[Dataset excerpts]

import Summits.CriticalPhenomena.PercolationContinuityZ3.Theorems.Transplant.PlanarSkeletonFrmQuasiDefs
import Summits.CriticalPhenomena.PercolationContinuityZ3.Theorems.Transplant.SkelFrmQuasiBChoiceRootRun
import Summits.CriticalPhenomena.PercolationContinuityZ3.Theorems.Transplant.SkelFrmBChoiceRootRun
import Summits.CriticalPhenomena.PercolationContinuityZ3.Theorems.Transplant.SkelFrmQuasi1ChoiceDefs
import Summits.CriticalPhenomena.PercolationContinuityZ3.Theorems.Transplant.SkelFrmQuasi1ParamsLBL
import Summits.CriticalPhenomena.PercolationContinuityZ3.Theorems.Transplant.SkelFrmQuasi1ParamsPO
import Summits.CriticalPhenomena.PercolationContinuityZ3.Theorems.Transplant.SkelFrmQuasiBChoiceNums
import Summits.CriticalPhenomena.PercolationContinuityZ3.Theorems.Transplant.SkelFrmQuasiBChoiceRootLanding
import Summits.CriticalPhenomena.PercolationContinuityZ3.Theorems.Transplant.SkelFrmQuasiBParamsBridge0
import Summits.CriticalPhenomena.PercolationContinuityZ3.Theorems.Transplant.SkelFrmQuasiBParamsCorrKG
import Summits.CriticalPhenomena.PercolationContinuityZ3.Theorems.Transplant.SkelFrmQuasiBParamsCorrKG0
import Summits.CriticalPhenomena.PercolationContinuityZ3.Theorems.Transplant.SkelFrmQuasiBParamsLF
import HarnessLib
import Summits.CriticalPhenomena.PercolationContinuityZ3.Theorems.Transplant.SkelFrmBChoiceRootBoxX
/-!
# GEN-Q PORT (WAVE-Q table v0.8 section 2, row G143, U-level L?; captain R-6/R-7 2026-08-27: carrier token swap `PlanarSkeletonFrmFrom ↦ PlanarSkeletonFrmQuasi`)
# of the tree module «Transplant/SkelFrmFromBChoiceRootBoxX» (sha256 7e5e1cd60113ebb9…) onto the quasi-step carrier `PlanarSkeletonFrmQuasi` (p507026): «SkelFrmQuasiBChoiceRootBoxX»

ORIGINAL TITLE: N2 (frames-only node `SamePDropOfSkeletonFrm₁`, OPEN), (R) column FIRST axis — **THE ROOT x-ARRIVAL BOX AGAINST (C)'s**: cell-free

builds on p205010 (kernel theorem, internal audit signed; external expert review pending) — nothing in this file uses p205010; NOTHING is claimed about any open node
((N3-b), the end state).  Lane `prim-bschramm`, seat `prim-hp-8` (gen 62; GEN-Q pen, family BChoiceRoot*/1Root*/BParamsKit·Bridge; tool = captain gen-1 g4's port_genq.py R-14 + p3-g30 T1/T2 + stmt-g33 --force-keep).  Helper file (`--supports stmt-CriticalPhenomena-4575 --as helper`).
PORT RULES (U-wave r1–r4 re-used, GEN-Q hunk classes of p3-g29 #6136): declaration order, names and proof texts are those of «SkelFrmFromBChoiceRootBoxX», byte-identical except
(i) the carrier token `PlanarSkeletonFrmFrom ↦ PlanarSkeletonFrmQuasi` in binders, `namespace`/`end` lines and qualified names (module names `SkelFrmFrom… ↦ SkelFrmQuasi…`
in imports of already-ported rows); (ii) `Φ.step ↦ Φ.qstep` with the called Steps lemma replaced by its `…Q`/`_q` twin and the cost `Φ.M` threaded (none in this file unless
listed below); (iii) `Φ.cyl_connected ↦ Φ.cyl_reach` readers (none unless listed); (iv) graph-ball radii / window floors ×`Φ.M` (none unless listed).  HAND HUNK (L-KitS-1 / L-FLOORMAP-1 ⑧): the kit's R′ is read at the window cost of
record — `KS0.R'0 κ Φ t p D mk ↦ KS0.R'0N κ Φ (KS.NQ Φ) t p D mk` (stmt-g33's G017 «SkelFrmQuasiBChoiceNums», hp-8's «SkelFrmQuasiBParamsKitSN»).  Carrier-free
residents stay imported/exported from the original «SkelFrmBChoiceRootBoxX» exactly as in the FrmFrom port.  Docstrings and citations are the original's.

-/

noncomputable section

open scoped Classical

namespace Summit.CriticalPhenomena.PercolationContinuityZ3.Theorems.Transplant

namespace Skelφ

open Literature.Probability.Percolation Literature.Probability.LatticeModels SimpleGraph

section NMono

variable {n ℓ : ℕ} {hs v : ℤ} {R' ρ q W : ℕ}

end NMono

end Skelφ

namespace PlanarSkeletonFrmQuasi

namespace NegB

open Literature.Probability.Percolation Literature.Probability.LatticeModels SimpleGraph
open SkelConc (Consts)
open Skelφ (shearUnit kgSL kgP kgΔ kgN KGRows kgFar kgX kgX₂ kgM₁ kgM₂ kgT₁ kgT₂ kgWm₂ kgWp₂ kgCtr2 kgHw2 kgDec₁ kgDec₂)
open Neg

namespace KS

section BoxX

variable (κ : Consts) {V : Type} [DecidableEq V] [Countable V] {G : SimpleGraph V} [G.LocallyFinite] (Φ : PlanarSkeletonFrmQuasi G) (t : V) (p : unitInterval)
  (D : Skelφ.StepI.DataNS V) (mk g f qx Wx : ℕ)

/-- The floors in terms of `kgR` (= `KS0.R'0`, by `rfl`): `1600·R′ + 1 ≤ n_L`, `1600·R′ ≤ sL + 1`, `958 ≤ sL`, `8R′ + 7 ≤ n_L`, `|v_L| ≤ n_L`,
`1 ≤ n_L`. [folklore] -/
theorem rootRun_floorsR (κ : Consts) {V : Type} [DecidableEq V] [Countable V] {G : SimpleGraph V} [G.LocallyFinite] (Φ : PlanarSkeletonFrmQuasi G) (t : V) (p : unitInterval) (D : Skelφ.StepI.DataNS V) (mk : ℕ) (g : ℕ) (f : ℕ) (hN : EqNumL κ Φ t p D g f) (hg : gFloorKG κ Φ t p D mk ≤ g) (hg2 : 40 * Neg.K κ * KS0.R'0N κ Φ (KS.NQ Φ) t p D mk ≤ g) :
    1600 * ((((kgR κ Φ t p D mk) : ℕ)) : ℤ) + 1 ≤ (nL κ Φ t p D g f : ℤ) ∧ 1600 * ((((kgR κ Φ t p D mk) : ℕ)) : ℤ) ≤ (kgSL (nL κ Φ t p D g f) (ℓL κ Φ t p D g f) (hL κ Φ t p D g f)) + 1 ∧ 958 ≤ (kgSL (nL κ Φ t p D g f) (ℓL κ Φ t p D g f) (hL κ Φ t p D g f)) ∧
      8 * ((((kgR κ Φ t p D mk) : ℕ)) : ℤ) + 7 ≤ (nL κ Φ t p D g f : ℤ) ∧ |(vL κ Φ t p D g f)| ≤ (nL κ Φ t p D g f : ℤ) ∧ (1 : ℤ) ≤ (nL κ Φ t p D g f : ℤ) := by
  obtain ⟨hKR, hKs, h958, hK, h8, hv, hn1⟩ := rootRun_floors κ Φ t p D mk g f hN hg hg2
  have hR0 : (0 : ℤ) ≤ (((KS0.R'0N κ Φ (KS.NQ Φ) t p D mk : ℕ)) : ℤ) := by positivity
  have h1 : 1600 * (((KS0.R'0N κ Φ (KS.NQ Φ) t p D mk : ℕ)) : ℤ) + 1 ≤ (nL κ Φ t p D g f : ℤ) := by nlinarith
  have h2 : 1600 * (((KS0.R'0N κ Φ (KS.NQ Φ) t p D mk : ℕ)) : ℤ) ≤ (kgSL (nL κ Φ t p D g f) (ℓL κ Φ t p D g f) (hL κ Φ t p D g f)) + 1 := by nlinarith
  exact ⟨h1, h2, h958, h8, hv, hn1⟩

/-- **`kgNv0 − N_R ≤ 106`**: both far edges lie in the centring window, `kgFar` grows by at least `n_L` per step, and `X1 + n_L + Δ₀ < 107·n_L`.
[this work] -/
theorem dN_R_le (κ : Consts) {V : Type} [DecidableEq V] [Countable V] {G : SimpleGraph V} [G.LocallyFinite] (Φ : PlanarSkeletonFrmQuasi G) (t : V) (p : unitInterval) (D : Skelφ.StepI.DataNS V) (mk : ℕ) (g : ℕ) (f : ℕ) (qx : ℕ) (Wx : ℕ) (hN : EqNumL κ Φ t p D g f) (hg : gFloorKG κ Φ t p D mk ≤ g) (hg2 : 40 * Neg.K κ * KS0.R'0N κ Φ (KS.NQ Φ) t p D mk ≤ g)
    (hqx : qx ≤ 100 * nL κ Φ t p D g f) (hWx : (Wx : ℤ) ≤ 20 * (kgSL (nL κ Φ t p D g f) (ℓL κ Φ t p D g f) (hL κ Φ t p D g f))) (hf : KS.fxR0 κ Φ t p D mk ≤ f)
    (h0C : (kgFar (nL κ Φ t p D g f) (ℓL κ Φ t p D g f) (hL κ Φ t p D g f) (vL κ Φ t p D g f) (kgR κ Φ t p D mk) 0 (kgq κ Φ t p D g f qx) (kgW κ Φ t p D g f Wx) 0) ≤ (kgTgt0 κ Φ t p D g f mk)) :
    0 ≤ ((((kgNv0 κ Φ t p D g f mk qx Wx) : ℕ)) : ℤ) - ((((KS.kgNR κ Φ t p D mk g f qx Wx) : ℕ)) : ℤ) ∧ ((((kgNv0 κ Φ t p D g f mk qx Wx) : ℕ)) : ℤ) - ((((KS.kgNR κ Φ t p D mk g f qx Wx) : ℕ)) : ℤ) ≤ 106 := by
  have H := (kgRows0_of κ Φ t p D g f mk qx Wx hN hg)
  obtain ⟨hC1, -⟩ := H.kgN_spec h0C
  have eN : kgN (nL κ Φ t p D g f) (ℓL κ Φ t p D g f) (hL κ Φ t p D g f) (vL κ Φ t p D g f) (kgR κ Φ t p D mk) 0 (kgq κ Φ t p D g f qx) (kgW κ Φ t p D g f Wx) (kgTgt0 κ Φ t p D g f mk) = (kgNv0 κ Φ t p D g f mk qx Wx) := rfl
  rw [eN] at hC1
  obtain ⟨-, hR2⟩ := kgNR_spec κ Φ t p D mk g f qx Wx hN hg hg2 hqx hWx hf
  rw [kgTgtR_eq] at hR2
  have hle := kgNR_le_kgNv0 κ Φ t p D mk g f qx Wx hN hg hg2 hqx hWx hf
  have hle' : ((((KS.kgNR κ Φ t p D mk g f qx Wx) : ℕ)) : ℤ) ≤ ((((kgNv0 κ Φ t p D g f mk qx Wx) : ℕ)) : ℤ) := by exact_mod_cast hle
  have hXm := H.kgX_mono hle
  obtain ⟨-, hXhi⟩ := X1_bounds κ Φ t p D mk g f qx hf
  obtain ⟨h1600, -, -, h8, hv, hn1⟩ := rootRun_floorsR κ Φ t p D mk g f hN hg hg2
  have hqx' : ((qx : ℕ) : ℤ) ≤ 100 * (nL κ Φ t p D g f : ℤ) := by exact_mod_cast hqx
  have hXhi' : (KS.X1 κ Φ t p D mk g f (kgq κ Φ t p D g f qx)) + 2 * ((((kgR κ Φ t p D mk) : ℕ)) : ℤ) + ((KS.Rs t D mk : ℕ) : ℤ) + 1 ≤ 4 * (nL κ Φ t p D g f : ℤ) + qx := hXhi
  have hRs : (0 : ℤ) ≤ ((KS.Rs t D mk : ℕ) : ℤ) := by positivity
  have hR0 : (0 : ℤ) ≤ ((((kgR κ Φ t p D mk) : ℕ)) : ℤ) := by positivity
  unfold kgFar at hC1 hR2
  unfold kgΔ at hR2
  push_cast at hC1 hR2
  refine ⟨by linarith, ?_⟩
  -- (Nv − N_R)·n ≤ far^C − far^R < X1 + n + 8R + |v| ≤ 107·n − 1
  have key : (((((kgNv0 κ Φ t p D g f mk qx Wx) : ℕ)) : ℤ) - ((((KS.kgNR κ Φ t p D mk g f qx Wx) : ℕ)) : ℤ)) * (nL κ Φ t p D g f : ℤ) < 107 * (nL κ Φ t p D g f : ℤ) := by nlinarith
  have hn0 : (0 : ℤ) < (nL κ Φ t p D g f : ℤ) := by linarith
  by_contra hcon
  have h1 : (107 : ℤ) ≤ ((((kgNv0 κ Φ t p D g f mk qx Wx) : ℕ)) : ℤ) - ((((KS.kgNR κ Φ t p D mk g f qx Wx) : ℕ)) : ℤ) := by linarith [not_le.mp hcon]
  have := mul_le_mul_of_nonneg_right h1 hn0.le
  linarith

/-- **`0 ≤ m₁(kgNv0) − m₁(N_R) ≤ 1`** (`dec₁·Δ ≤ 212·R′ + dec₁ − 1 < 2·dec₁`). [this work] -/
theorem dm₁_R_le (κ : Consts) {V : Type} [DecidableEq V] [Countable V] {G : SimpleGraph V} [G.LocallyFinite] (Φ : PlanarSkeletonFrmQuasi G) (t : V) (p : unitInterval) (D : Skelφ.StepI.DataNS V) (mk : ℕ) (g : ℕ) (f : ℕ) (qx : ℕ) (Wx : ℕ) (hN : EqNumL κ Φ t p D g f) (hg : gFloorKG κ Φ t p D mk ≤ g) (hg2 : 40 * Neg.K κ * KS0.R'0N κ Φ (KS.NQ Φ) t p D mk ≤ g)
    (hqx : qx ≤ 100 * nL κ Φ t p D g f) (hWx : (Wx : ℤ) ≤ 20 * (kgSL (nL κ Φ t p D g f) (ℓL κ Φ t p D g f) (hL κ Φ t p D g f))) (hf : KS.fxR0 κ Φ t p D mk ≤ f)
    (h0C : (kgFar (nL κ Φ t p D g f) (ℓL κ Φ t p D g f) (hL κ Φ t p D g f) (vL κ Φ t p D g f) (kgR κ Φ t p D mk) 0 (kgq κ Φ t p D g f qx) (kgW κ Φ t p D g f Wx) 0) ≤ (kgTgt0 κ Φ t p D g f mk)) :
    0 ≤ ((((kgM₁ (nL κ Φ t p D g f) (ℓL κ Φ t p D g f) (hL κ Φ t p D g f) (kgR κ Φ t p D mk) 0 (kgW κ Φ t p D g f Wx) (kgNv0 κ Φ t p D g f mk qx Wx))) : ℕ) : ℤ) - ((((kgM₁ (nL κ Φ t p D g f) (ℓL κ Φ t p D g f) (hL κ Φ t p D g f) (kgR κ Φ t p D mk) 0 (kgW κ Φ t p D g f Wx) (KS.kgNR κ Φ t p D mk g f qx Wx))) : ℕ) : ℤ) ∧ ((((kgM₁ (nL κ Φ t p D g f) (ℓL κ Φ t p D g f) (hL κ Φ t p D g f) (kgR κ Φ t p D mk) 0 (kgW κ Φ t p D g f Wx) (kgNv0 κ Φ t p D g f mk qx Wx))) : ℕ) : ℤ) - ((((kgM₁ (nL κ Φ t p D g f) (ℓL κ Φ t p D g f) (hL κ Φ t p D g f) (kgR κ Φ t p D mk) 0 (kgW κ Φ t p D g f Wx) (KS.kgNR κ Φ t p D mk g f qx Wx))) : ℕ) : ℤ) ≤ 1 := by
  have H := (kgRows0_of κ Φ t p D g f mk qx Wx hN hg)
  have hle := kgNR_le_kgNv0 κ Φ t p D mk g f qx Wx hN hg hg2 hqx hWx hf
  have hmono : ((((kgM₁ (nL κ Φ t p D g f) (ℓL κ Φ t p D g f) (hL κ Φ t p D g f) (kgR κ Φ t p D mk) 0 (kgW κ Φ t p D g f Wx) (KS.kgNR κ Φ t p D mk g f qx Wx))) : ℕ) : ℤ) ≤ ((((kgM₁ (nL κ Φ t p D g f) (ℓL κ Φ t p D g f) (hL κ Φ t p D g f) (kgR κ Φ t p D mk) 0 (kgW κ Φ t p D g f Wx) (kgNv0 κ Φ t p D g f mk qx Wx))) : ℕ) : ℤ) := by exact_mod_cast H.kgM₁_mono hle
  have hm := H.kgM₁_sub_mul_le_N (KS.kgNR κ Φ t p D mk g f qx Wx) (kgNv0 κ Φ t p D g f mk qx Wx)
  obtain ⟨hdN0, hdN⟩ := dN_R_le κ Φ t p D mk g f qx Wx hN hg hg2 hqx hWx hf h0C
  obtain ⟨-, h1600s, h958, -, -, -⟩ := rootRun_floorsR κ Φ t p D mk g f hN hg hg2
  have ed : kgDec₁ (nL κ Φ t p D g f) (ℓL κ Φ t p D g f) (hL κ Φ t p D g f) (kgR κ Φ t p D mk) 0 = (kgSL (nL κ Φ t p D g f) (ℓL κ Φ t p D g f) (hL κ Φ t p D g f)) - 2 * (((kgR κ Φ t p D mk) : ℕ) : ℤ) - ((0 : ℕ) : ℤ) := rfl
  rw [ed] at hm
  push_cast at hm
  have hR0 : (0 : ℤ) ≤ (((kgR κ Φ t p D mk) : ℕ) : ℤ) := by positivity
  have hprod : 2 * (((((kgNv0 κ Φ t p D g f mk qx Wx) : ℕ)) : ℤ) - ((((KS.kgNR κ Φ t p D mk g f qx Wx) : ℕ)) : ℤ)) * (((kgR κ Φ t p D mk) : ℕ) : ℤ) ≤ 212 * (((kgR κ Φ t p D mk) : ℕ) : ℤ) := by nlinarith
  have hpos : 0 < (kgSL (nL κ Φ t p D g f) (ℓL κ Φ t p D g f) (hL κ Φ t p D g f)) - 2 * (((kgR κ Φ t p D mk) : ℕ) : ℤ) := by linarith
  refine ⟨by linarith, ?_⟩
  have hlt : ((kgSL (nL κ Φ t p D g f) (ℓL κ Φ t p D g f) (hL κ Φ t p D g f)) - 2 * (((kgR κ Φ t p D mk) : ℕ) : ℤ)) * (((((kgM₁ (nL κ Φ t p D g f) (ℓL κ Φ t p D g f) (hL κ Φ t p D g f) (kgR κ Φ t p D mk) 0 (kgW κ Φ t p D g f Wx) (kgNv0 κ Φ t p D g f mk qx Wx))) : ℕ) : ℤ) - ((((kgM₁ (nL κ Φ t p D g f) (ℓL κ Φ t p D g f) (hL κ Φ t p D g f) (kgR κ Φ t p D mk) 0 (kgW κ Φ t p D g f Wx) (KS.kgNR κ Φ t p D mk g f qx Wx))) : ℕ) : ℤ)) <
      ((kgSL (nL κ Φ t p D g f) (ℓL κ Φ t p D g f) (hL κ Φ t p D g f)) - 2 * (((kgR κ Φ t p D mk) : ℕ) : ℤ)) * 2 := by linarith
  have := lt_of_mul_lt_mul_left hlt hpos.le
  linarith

...

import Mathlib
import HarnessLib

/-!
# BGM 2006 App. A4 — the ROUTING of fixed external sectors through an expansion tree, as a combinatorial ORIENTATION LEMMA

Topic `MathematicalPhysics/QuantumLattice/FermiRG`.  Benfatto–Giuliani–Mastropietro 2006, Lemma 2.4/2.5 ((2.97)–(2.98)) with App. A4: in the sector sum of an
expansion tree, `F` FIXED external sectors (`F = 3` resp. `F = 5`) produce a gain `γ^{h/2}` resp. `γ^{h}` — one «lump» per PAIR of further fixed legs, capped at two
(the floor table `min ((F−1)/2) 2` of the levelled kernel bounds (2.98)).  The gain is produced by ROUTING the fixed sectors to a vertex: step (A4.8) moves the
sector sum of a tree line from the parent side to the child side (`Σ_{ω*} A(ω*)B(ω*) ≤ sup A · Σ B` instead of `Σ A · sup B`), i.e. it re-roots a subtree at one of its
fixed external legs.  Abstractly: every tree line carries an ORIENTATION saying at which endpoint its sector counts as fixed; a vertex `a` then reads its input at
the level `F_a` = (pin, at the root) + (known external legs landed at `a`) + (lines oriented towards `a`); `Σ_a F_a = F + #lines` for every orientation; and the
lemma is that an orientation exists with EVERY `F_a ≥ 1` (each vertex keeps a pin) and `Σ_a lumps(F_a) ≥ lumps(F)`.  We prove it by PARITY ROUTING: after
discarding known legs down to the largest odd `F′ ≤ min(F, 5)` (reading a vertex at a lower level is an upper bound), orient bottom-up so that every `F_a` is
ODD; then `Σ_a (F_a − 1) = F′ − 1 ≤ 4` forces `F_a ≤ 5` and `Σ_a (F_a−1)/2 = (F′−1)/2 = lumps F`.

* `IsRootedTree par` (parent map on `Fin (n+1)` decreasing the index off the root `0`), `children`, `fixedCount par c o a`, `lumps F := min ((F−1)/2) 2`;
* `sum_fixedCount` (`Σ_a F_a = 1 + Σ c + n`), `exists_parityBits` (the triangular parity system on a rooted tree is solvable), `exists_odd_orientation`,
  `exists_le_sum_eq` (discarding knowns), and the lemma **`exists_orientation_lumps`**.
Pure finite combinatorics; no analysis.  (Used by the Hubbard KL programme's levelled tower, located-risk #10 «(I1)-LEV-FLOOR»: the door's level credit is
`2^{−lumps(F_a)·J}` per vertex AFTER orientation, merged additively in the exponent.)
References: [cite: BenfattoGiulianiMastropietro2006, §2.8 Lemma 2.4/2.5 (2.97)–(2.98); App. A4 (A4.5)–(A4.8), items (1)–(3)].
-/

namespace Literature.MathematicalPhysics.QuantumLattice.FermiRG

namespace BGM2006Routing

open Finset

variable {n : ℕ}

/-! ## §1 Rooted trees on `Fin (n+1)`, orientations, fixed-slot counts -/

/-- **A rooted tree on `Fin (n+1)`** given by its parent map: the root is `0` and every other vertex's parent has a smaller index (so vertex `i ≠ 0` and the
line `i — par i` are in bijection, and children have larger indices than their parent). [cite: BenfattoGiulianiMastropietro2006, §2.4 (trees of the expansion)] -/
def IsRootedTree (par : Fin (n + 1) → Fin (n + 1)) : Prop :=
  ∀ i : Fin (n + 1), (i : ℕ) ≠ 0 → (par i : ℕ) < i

# [EXERCISE BRIEF]
Return the span of lines in the data above that opens at the line with "variable (κ : Consts)" and closes at the line with "exact ⟨h1, h2, h958, h8, hv, hn1⟩", exactly, ends included, nothing else.

# [RESPONSE TO THE EXERCISE]
variable (κ : Consts) {V : Type} [DecidableEq V] [Countable V] {G : SimpleGraph V} [G.LocallyFinite] (Φ : PlanarSkeletonFrmQuasi G) (t : V) (p : unitInterval)
  (D : Skelφ.StepI.DataNS V) (mk g f qx Wx : ℕ)

/-- The floors in terms of `kgR` (= `KS0.R'0`, by `rfl`): `1600·R′ + 1 ≤ n_L`, `1600·R′ ≤ sL + 1`, `958 ≤ sL`, `8R′ + 7 ≤ n_L`, `|v_L| ≤ n_L`,
`1 ≤ n_L`. [folklore] -/
theorem rootRun_floorsR (κ : Consts) {V : Type} [DecidableEq V] [Countable V] {G : SimpleGraph V} [G.LocallyFinite] (Φ : PlanarSkeletonFrmQuasi G) (t : V) (p : unitInterval) (D : Skelφ.StepI.DataNS V) (mk : ℕ) (g : ℕ) (f : ℕ) (hN : EqNumL κ Φ t p D g f) (hg : gFloorKG κ Φ t p D mk ≤ g) (hg2 : 40 * Neg.K κ * KS0.R'0N κ Φ (KS.NQ Φ) t p D mk ≤ g) :
    1600 * ((((kgR κ Φ t p D mk) : ℕ)) : ℤ) + 1 ≤ (nL κ Φ t p D g f : ℤ) ∧ 1600 * ((((kgR κ Φ t p D mk) : ℕ)) : ℤ) ≤ (kgSL (nL κ Φ t p D g f) (ℓL κ Φ t p D g f) (hL κ Φ t p D g f)) + 1 ∧ 958 ≤ (kgSL (nL κ Φ t p D g f) (ℓL κ Φ t p D g f) (hL κ Φ t p D g f)) ∧
      8 * ((((kgR κ Φ t p D mk) : ℕ)) : ℤ) + 7 ≤ (nL κ Φ t p D g f : ℤ) ∧ |(vL κ Φ t p D g f)| ≤ (nL κ Φ t p D g f : ℤ) ∧ (1 : ℤ) ≤ (nL κ Φ t p D g f : ℤ) := by
  obtain ⟨hKR, hKs, h958, hK, h8, hv, hn1⟩ := rootRun_floors κ Φ t p D mk g f hN hg hg2
  have hR0 : (0 : ℤ) ≤ (((KS0.R'0N κ Φ (KS.NQ Φ) t p D mk : ℕ)) : ℤ) := by positivity
  have h1 : 1600 * (((KS0.R'0N κ Φ (KS.NQ Φ) t p D mk : ℕ)) : ℤ) + 1 ≤ (nL κ Φ t p D g f : ℤ) := by nlinarith
  have h2 : 1600 * (((KS0.R'0N κ Φ (KS.NQ Φ) t p D mk : ℕ)) : ℤ) ≤ (kgSL (nL κ Φ t p D g f) (ℓL κ Φ t p D g f) (hL κ Φ t p D g f)) + 1 := by nlinarith
  exact ⟨h1, h2, h958, h8, hv, hn1⟩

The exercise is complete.